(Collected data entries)

⟨

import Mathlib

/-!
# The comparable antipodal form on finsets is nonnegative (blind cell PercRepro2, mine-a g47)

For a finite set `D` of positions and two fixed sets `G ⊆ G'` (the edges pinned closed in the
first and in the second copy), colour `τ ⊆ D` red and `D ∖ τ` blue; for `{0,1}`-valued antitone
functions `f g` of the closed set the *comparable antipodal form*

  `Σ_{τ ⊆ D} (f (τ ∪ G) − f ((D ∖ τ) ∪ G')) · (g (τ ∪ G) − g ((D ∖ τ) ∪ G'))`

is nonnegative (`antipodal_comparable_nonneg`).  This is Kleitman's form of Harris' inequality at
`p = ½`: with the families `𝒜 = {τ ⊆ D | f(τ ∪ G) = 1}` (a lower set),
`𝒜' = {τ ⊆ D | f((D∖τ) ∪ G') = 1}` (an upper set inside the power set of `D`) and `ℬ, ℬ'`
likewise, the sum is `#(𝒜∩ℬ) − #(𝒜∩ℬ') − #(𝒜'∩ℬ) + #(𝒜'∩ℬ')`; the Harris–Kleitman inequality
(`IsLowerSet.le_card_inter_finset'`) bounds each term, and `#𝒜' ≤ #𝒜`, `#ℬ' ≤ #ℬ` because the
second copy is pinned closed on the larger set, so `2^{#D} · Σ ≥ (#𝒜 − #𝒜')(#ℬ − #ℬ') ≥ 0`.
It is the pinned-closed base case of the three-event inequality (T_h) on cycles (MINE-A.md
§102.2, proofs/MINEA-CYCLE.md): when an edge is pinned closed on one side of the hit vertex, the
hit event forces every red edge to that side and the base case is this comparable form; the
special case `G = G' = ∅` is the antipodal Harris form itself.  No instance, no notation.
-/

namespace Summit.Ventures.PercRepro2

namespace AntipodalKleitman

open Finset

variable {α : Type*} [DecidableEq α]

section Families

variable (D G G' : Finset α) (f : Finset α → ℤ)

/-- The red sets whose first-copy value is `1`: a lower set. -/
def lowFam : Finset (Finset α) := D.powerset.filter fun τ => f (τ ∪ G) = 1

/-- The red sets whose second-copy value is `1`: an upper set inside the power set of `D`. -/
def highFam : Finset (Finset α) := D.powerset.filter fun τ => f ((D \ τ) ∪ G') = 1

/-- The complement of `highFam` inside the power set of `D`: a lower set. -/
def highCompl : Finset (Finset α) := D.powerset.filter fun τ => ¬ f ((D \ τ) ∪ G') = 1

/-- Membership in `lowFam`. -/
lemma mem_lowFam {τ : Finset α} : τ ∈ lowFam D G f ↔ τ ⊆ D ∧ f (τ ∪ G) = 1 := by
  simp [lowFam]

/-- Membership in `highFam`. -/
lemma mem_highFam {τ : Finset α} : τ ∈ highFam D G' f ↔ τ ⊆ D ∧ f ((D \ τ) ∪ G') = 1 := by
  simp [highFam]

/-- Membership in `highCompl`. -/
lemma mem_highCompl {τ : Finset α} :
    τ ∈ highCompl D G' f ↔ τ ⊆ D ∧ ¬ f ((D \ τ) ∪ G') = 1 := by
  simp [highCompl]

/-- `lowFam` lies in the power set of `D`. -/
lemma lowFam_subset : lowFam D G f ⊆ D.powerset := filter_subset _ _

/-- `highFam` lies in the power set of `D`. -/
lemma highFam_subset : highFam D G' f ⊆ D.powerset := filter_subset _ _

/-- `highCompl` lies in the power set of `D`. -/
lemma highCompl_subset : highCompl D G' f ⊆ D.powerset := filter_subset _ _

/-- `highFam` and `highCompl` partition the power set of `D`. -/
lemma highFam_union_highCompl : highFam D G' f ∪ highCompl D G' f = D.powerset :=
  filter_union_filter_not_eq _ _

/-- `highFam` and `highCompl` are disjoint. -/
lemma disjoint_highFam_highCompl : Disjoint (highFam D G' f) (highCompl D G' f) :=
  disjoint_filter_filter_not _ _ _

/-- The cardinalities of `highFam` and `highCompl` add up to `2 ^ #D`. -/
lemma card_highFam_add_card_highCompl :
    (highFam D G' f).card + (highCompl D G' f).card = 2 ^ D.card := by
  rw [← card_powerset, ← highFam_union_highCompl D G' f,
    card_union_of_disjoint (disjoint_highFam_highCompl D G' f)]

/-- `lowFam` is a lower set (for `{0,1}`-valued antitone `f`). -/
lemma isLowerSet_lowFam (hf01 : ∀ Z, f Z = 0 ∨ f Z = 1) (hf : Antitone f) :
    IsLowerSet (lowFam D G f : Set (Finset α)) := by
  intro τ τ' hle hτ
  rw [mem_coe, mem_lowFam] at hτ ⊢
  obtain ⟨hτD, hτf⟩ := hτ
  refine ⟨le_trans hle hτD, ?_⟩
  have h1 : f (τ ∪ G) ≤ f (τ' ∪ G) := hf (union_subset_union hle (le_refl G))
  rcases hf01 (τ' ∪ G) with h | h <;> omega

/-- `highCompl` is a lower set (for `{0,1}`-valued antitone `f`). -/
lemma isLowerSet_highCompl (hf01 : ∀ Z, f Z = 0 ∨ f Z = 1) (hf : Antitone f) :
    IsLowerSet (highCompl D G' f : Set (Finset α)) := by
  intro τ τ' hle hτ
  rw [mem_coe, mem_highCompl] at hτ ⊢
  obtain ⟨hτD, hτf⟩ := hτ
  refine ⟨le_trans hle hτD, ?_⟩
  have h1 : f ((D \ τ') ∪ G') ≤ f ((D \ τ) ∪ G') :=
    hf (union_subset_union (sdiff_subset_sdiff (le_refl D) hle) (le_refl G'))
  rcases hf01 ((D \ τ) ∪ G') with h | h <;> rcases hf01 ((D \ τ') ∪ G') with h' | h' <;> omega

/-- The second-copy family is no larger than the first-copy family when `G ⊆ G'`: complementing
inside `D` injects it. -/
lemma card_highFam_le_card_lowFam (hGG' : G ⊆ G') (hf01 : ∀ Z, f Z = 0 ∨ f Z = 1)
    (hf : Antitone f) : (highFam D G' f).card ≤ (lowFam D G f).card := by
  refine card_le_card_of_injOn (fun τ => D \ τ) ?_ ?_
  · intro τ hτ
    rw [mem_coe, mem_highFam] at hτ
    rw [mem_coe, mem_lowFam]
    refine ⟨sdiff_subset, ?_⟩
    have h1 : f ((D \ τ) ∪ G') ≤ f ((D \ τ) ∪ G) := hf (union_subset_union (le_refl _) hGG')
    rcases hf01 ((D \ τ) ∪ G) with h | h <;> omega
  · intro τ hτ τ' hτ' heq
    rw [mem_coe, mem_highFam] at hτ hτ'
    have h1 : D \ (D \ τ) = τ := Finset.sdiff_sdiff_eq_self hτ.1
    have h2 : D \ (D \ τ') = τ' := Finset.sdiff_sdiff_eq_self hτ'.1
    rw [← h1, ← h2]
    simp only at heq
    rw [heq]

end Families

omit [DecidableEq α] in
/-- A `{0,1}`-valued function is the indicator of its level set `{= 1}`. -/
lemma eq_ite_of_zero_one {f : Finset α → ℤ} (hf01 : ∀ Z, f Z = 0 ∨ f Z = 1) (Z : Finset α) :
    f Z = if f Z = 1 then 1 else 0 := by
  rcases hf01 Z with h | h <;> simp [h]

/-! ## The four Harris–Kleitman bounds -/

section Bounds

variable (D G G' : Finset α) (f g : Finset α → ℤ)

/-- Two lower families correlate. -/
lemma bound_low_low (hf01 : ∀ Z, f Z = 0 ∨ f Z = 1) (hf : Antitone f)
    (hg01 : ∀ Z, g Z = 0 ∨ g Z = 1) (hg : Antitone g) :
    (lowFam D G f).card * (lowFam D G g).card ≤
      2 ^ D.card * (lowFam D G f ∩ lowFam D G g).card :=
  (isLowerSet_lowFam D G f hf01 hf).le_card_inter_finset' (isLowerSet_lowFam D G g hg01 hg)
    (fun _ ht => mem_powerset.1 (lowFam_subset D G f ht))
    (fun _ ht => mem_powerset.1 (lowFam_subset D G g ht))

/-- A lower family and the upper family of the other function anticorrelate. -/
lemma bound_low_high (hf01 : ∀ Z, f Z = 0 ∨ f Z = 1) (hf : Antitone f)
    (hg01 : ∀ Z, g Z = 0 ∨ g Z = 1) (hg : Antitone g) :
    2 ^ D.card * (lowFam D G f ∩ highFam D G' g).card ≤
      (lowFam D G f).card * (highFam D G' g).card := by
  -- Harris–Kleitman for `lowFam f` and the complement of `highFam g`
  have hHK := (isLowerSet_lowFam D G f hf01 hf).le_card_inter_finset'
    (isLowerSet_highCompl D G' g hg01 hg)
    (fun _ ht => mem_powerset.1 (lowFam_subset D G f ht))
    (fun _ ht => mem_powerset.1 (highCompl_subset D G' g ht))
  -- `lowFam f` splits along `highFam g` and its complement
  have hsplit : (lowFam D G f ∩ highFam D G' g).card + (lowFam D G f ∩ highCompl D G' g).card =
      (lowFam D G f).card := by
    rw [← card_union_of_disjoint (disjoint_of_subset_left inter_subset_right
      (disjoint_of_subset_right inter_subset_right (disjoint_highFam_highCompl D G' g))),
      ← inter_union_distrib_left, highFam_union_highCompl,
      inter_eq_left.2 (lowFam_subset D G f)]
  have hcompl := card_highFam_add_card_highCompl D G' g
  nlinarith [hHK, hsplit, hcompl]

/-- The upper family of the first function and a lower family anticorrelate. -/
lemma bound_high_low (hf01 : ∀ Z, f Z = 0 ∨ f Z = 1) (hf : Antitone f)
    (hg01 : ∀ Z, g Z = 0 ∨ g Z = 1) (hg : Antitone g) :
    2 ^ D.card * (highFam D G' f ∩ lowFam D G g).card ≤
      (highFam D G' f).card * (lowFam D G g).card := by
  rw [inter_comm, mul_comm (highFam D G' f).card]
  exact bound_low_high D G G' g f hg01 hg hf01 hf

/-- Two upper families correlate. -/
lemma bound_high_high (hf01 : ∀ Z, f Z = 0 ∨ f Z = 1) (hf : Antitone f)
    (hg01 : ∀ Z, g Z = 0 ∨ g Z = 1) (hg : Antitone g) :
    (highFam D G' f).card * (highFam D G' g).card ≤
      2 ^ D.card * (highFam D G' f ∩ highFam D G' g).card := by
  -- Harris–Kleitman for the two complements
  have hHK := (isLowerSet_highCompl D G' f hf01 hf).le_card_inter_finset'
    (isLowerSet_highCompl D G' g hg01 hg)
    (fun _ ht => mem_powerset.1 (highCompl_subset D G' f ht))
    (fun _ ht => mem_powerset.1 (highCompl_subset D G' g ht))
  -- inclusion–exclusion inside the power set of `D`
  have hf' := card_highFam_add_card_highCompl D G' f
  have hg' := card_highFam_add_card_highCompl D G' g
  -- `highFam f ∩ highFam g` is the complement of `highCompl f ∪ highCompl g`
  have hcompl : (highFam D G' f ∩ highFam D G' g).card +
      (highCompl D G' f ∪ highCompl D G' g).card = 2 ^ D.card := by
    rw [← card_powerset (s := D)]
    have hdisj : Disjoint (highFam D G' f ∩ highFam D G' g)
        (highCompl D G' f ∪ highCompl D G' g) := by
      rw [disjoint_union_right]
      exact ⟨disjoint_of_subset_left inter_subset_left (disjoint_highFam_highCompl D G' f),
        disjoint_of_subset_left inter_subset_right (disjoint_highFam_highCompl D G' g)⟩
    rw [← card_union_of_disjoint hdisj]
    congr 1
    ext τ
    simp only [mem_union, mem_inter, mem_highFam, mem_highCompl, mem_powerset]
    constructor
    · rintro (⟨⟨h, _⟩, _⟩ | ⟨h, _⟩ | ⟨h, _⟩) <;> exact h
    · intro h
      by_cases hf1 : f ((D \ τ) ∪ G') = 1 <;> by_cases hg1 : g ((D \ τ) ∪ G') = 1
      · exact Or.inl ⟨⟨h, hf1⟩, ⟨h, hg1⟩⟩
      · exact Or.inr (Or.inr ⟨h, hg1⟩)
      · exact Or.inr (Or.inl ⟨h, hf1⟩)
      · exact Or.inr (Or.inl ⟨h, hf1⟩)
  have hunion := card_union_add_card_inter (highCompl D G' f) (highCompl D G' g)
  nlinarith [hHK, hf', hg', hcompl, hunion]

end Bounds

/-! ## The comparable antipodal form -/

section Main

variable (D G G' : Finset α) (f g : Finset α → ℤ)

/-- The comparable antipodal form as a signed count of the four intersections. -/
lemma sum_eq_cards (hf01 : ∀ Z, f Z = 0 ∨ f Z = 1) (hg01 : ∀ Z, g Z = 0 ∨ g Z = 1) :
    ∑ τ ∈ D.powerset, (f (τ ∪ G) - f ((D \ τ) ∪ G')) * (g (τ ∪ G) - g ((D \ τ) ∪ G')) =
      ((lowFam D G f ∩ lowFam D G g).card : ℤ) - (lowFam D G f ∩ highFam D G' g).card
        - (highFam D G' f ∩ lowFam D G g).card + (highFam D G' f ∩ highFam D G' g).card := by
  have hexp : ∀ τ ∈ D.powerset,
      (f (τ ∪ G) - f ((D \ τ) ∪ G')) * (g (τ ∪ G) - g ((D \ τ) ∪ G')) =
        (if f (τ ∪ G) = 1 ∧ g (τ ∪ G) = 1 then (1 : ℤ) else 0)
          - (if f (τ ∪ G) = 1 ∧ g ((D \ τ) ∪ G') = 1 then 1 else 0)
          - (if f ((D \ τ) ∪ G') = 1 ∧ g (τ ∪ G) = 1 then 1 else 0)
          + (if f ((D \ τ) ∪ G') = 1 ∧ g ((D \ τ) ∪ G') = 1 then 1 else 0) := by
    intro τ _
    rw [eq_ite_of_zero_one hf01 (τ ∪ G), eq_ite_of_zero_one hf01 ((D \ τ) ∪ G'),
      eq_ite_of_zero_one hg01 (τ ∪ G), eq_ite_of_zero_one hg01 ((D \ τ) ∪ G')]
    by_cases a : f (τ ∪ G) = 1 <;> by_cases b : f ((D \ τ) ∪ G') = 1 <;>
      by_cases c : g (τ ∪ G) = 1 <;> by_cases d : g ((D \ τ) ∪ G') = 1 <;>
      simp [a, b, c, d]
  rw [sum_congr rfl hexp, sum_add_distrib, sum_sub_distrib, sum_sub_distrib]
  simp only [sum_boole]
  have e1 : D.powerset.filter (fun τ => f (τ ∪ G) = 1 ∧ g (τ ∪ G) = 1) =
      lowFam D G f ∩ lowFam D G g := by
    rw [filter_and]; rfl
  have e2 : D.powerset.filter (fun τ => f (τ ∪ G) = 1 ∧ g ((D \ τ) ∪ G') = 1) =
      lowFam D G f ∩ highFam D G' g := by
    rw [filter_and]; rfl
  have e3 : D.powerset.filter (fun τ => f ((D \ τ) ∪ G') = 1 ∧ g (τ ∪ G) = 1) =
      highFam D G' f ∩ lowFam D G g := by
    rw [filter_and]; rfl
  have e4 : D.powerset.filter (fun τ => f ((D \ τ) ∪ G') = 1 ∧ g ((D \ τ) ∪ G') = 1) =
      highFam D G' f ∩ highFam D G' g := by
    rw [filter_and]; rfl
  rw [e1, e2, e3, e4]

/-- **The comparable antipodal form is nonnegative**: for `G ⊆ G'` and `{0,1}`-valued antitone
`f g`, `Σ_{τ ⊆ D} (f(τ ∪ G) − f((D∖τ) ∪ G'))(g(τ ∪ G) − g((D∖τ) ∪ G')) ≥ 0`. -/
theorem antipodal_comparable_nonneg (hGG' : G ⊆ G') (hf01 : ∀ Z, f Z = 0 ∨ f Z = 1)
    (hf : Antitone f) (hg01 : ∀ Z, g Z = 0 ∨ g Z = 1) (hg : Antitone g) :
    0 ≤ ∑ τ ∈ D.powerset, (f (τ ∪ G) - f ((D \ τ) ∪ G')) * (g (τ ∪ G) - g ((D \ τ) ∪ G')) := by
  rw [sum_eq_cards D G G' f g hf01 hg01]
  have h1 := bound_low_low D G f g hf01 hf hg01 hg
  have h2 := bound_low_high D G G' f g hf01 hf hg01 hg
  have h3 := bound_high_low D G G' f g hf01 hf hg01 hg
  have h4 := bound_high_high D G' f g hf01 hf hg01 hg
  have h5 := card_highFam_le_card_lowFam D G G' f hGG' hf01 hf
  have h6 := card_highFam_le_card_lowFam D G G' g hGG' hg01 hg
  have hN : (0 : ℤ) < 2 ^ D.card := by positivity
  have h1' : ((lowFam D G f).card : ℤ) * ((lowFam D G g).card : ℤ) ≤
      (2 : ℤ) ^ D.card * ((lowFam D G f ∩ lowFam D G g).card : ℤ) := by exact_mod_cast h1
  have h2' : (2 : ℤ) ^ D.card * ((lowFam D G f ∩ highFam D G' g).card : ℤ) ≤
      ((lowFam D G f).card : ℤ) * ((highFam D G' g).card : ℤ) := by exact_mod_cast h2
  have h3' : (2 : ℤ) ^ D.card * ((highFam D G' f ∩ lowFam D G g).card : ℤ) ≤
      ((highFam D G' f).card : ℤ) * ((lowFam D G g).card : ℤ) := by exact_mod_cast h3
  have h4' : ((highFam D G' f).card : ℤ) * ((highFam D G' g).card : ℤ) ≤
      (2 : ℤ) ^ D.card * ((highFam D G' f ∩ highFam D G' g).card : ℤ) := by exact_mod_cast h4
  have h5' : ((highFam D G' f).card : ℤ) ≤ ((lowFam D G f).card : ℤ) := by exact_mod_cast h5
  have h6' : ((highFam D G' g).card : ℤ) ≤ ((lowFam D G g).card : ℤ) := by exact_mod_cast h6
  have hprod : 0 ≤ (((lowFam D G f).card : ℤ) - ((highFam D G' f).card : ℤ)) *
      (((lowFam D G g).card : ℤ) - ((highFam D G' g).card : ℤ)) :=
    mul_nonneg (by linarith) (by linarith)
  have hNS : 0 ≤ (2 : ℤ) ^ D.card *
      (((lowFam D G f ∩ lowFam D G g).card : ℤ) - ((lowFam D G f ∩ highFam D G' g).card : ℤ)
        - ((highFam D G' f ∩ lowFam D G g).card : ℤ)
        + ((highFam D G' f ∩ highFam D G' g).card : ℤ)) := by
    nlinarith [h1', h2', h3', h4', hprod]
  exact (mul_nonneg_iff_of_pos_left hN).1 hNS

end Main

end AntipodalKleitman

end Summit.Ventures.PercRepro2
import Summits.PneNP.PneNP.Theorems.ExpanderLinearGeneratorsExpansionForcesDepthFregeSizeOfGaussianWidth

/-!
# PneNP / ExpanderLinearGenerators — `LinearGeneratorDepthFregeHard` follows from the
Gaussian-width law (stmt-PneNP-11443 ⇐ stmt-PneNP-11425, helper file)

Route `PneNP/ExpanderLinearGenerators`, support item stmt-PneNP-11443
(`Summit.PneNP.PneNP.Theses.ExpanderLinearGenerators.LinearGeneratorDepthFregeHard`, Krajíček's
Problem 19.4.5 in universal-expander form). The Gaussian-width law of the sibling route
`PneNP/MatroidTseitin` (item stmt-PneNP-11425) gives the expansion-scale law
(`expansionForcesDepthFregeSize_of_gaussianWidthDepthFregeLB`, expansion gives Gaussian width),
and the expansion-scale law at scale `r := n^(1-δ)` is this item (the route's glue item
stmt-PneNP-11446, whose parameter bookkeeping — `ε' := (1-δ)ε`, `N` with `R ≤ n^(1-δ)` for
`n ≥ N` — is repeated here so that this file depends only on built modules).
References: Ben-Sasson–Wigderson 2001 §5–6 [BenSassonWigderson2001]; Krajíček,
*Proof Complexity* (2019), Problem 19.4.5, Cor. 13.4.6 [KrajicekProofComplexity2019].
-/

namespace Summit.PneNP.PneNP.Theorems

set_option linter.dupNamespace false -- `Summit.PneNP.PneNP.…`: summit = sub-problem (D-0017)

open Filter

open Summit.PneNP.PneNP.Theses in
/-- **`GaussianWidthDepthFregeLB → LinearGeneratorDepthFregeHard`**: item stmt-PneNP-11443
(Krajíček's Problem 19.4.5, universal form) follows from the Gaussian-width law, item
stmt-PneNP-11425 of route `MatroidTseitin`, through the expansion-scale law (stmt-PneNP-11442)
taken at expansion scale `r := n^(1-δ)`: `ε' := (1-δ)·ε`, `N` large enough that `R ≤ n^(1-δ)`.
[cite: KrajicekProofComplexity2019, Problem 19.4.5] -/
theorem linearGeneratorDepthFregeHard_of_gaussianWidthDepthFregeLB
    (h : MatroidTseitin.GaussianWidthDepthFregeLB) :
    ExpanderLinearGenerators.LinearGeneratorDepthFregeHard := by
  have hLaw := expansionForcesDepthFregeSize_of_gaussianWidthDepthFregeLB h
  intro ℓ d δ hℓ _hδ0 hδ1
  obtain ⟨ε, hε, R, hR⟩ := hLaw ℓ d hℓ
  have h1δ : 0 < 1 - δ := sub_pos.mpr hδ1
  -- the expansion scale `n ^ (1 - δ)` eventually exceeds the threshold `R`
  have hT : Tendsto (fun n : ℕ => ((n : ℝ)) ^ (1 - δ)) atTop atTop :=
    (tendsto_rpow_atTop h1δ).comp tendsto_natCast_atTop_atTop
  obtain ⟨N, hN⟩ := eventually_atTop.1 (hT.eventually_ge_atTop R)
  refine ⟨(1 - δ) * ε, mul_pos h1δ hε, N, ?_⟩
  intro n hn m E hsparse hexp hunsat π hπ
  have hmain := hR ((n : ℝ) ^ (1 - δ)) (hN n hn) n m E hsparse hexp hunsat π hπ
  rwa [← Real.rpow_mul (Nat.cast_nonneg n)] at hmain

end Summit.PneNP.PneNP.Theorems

⟩

▸ **What you have to do**
Extract each line from the entries above that contains the string "hunsat".

▸ **Result of this task**
  intro n hn m E hsparse hexp hunsat π hπ
  have hmain := hR ((n : ℝ) ^ (1 - δ)) (hN n hn) n m E hsparse hexp hunsat π hπ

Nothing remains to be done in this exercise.